▸ Work order
Write out again, exactly, the lines of the listing below from the first one through the one that contains "(hf : ∀ e : Sym2", and no other lines.

▸ Records for the task
/-- **`C_∞` AT LEVEL ≤ 3 FOR EVERY INCREASING `f`, IN EVERY DELETION CELL** (`0 < q ≤ 1`): `E` TTSP between `s, t`, `st ∉ E`,
`M ⊆ E ∪ {st}` ANY live sub-host, `x, y, z ∈ M` distinct, `f` increasing on the subsets of `{x,y,z}` reading no other edge, `g` increasing on
the subsets of `M` reading none of `x, y, z` ⟹ `apPsi q M f g ≤ 0` — every SQUARE-FREE coefficient `[z^{1_M}] Z_H² Cov_{φ_{z,q}}(f,g)` is
`≤ 0` (file 35's proof verbatim, fed with the deletion-cell inputs of file 39: `FK.apPsi_andSet_sub_nonpos_of_isTTSP`,
`FK.apPsi_pivot_sub_nonpos_of_isTTSP`, `FK.apPsi_pivot_split_sub_nonpos_of_isTTSP`).
[cite: Grimmett2006, §1.4 eq. (1.20) (p. 15); §3.8 Thm. (3.90) (pp. 61–62); §3.9 (pp. 63–64)] [cite: Wagner2006, Thm. 5.8(d), §5.3] -/
theorem apPsi_level3_sub_nonpos_of_isTTSP {q : ℝ} (hq0 : 0 < q) (hq1 : q ≤ 1) {E : Finset (Sym2 V)} (hE : IsTTSP E s t)
    (hst : s(s, t) ∉ E) {M : Finset (Sym2 V)} (hM : M ⊆ insert s(s, t) E) {x y z : Sym2 V} (hx : x ∈ M) (hy : y ∈ M) (hz : z ∈ M)
    (hxy : x ≠ y) (hxz : x ≠ z) (hyz : y ≠ z) {f g : Finset (Sym2 V) → ℝ}
    (hf : ∀ e : Sym2 V, e ∉ ({x, y, z} : Finset (Sym2 V)) → ∀ A : Finset (Sym2 V), f (insert e A) = f A)
    (hfmono : ∀ ⦃A B : Finset (Sym2 V)⦄, A ⊆ B → B ⊆ ({x, y, z} : Finset (Sym2 V)) → f A ≤ f B)
    (hgx : ∀ A : Finset (Sym2 V), g (insert x A) = g A) (hgy : ∀ A : Finset (Sym2 V), g (insert y A) = g A)
    (hgz : ∀ A : Finset (Sym2 V), g (insert z A) = g A)
    (hmono : ∀ ⦃A B : Finset (Sym2 V)⦄, A ⊆ B → B ⊆ M → g A ≤ g B) :
    apPsi q M f g ≤ 0 := by
  set H := M with hH
  -- the four AND functionals and their signs
  have hS3 : ({x, y, z} : Finset (Sym2 V)) ⊆ H := by simp [Finset.insert_subset_iff, hx, hy, hz]
  have hSxy : ({x, y} : Finset (Sym2 V)) ⊆ H := by simp [Finset.insert_subset_iff, hx, hy]
  have hSxz : ({x, z} : Finset (Sym2 V)) ⊆ H := by simp [Finset.insert_subset_iff, hx, hz]
  have hSyz : ({y, z} : Finset (Sym2 V)) ⊆ H := by simp [Finset.insert_subset_iff, hy, hz]
  have ng3 : ∀ e ∈ ({x, y, z} : Finset (Sym2 V)), ∀ A : Finset (Sym2 V), g (insert e A) = g A := by
    intro e he A; simp only [Finset.mem_insert, Finset.mem_singleton] at he
    rcases he with rfl | rfl | rfl
    exacts [hgx A, hgy A, hgz A]
  have ngxy : ∀ e ∈ ({x, y} : Finset (Sym2 V)), ∀ A : Finset (Sym2 V), g (insert e A) = g A := fun e he A =>
    ng3 e (by simp only [Finset.mem_insert, Finset.mem_singleton] at he ⊢; tauto) A
  have ngxz : ∀ e ∈ ({x, z} : Finset (Sym2 V)), ∀ A : Finset (Sym2 V), g (insert e A) = g A := fun e he A =>
    ng3 e (by simp only [Finset.mem_insert, Finset.mem_singleton] at he ⊢; tauto) A
  have ngyz : ∀ e ∈ ({y, z} : Finset (Sym2 V)), ∀ A : Finset (Sym2 V), g (insert e A) = g A := fun e he A =>
    ng3 e (by simp only [Finset.mem_insert, Finset.mem_singleton] at he ⊢; tauto) A
  have aS := apPsi_andSet_sub_nonpos_of_isTTSP hq0 hq1 hE hst hM hS3 ⟨x, by simp⟩ ng3 hmono
  have axy := apPsi_andSet_sub_nonpos_of_isTTSP hq0 hq1 hE hst hM hSxy ⟨x, by simp⟩ ngxy hmono
  have axz := apPsi_andSet_sub_nonpos_of_isTTSP hq0 hq1 hE hst hM hSxz ⟨x, by simp⟩ ngxz hmono
  have ayz := apPsi_andSet_sub_nonpos_of_isTTSP hq0 hq1 hE hst hM hSyz ⟨y, by simp⟩ ngyz hmono
  -- Theorem U at x, y, z as relations among the AND functionals
  have ux := apPsi_pivot_sub_nonpos_of_isTTSP hq0 hq1 hE hst hM hx hgx hmono
  have uy := apPsi_pivot_sub_nonpos_of_isTTSP hq0 hq1 hE hst hM hy hgy hmono
  have uz := apPsi_pivot_sub_nonpos_of_isTTSP hq0 hq1 hE hst hM hz hgz hmono
  rw [apPsi_pivot_eq_ands q hx hy hz hxy hxz] at ux
  rw [apPsi_pivot_eq_ands q hy hx hz hxy.symm hyz, Finset.pair_comm y x] at uy
  rw [apPsi_pivot_eq_ands q hz hx hy hxz.symm hyz.symm, Finset.pair_comm z x, Finset.pair_comm z y] at uz
  -- U¹¹ at x, y, z as relations among the AND functionals
  have vx := apPsi_pivot_split_sub_nonpos_of_isTTSP hq0 hq1 hE hst hM hx hy hz hxy hxz hyz hgx hgy hgz hmono
  have vy := apPsi_pivot_split_sub_nonpos_of_isTTSP hq0 hq1 hE hst hM hy hx hz hxy.symm hyz hxz hgy hgx hgz hmono
  have vz := apPsi_pivot_split_sub_nonpos_of_isTTSP hq0 hq1 hE hst hM hz hx hy hxz.symm hyz.symm hxy hgz hgx hgy hmono
  rw [apPsi_pivot_split_eq_ands q hx hy hz hxy hxz hyz] at vx
  rw [apPsi_pivot_split_eq_ands q hy hx hz hxy.symm hyz hxz, Finset.pair_comm y x, Finset.insert_comm y x] at vy
  rw [apPsi_pivot_split_eq_ands q hz hx hy hxz.symm hyz.symm hxy, Finset.pair_comm z x, Finset.pair_comm z y,
    Finset.insert_comm z x, Finset.pair_comm z y] at vz
  -- monotonicity of f on the subsets of {x, y, z}
  have sub : ∀ A : Finset (Sym2 V), (∀ e ∈ A, e = x ∨ e = y ∨ e = z) → A ⊆ ({x, y, z} : Finset (Sym2 V)) := fun A hA e he => by
    simp only [Finset.mem_insert, Finset.mem_singleton]; exact hA e he
  have m1 : f {x} ≤ f {x, y, z} := hfmono (by intro e; simp only [Finset.mem_insert, Finset.mem_singleton]; tauto) (sub _ (by simp))
  have m2 : f ∅ ≤ f {y, z} := hfmono (Finset.empty_subset _) (sub _ (by simp))
  have m3 : f {y, z} ≤ f {x, y, z} := hfmono (by intro e; simp only [Finset.mem_insert, Finset.mem_singleton]; tauto) (sub _ (by simp))
  have m4 : f ∅ ≤ f {x} := hfmono (Finset.empty_subset _) (sub _ (by simp))
  have m5 : f {y} ≤ f {x, y, z} := hfmono (by intro e; simp only [Finset.mem_insert, Finset.mem_singleton]; tauto) (sub _ (by simp))
  have m6 : f ∅ ≤ f {x, z} := hfmono (Finset.empty_subset _) (sub _ (by simp))
  have m7 : f {x, z} ≤ f {x, y, z} := hfmono (by intro e; simp only [Finset.mem_insert, Finset.mem_singleton]; tauto) (sub _ (by simp))
  have m8 : f ∅ ≤ f {y} := hfmono (Finset.empty_subset _) (sub _ (by simp))
  have m9 : f {z} ≤ f {x, y, z} := hfmono (by intro e; simp only [Finset.mem_insert, Finset.mem_singleton]; tauto) (sub _ (by simp))
  have m10 : f ∅ ≤ f {x, y} := hfmono (Finset.empty_subset _) (sub _ (by simp))
  have m11 : f {x, y} ≤ f {x, y, z} := hfmono (by intro e; simp only [Finset.mem_insert, Finset.mem_singleton]; tauto) (sub _ (by simp))
  have m12 : f ∅ ≤ f {z} := hfmono (Finset.empty_subset _) (sub _ (by simp))
  have n1 : f {x} ≤ f {x, y} := hfmono (by intro e; simp only [Finset.mem_insert, Finset.mem_singleton]; tauto) (sub _ (by simp))
  have n2 : f {x} ≤ f {x, z} := hfmono (by intro e; simp only [Finset.mem_insert, Finset.mem_singleton]; tauto) (sub _ (by simp))
  have n3 : f {y} ≤ f {x, y} := hfmono (by intro e; simp only [Finset.mem_insert, Finset.mem_singleton]; tauto) (sub _ (by simp))
  have n4 : f {y} ≤ f {y, z} := hfmono (by intro e; simp only [Finset.mem_insert, Finset.mem_singleton]; tauto) (sub _ (by simp))
  have n5 : f {z} ≤ f {x, z} := hfmono (by intro e; simp only [Finset.mem_insert, Finset.mem_singleton]; tauto) (sub _ (by simp))
  have n6 : f {z} ≤ f {y, z} := hfmono (by intro e; simp only [Finset.mem_insert, Finset.mem_singleton]; tauto) (sub _ (by simp))
  rw [apPsi_level3_eq q hx hy hz hf g]
  have key := level3_cone (P := - apPsi q H (fun A => if ({x, y, z} : Finset (Sym2 V)) ⊆ A then 1 else 0) g)
    (X := apPsi q H (fun A => if ({x, y, z} : Finset (Sym2 V)) ⊆ A then 1 else 0) g -
      apPsi q H (fun A => if ({y, z} : Finset (Sym2 V)) ⊆ A then 1 else 0) g)
    (Y := apPsi q H (fun A => if ({x, y, z} : Finset (Sym2 V)) ⊆ A then 1 else 0) g -
      apPsi q H (fun A => if ({x, z} : Finset (Sym2 V)) ⊆ A then 1 else 0) g)
    (Z := apPsi q H (fun A => if ({x, y, z} : Finset (Sym2 V)) ⊆ A then 1 else 0) g -
      apPsi q H (fun A => if ({x, y} : Finset (Sym2 V)) ⊆ A then 1 else 0) g)
    (d0 := f {x, y, z} - f ∅) (dx := f {x} - f {y, z}) (dy := f {y} - f {x, z}) (dz := f {z} - f {x, y})
    (by linarith) (by linarith) (by linarith) (by linarith) (by linarith) (by linarith) (by linarith)
    (by linarith) (by linarith) (by linarith)
    (abs_le.2 ⟨by linarith, by linarith⟩) (abs_le.2 ⟨by linarith, by linarith⟩) (abs_le.2 ⟨by linarith, by linarith⟩)
    (by linarith) (by linarith) (by linarith)
  linarith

▸ Reply to the exercise
/-- **`C_∞` AT LEVEL ≤ 3 FOR EVERY INCREASING `f`, IN EVERY DELETION CELL** (`0 < q ≤ 1`): `E` TTSP between `s, t`, `st ∉ E`,
`M ⊆ E ∪ {st}` ANY live sub-host, `x, y, z ∈ M` distinct, `f` increasing on the subsets of `{x,y,z}` reading no other edge, `g` increasing on
the subsets of `M` reading none of `x, y, z` ⟹ `apPsi q M f g ≤ 0` — every SQUARE-FREE coefficient `[z^{1_M}] Z_H² Cov_{φ_{z,q}}(f,g)` is
`≤ 0` (file 35's proof verbatim, fed with the deletion-cell inputs of file 39: `FK.apPsi_andSet_sub_nonpos_of_isTTSP`,
`FK.apPsi_pivot_sub_nonpos_of_isTTSP`, `FK.apPsi_pivot_split_sub_nonpos_of_isTTSP`).
[cite: Grimmett2006, §1.4 eq. (1.20) (p. 15); §3.8 Thm. (3.90) (pp. 61–62); §3.9 (pp. 63–64)] [cite: Wagner2006, Thm. 5.8(d), §5.3] -/
theorem apPsi_level3_sub_nonpos_of_isTTSP {q : ℝ} (hq0 : 0 < q) (hq1 : q ≤ 1) {E : Finset (Sym2 V)} (hE : IsTTSP E s t)
    (hst : s(s, t) ∉ E) {M : Finset (Sym2 V)} (hM : M ⊆ insert s(s, t) E) {x y z : Sym2 V} (hx : x ∈ M) (hy : y ∈ M) (hz : z ∈ M)
    (hxy : x ≠ y) (hxz : x ≠ z) (hyz : y ≠ z) {f g : Finset (Sym2 V) → ℝ}
    (hf : ∀ e : Sym2 V, e ∉ ({x, y, z} : Finset (Sym2 V)) → ∀ A : Finset (Sym2 V), f (insert e A) = f A)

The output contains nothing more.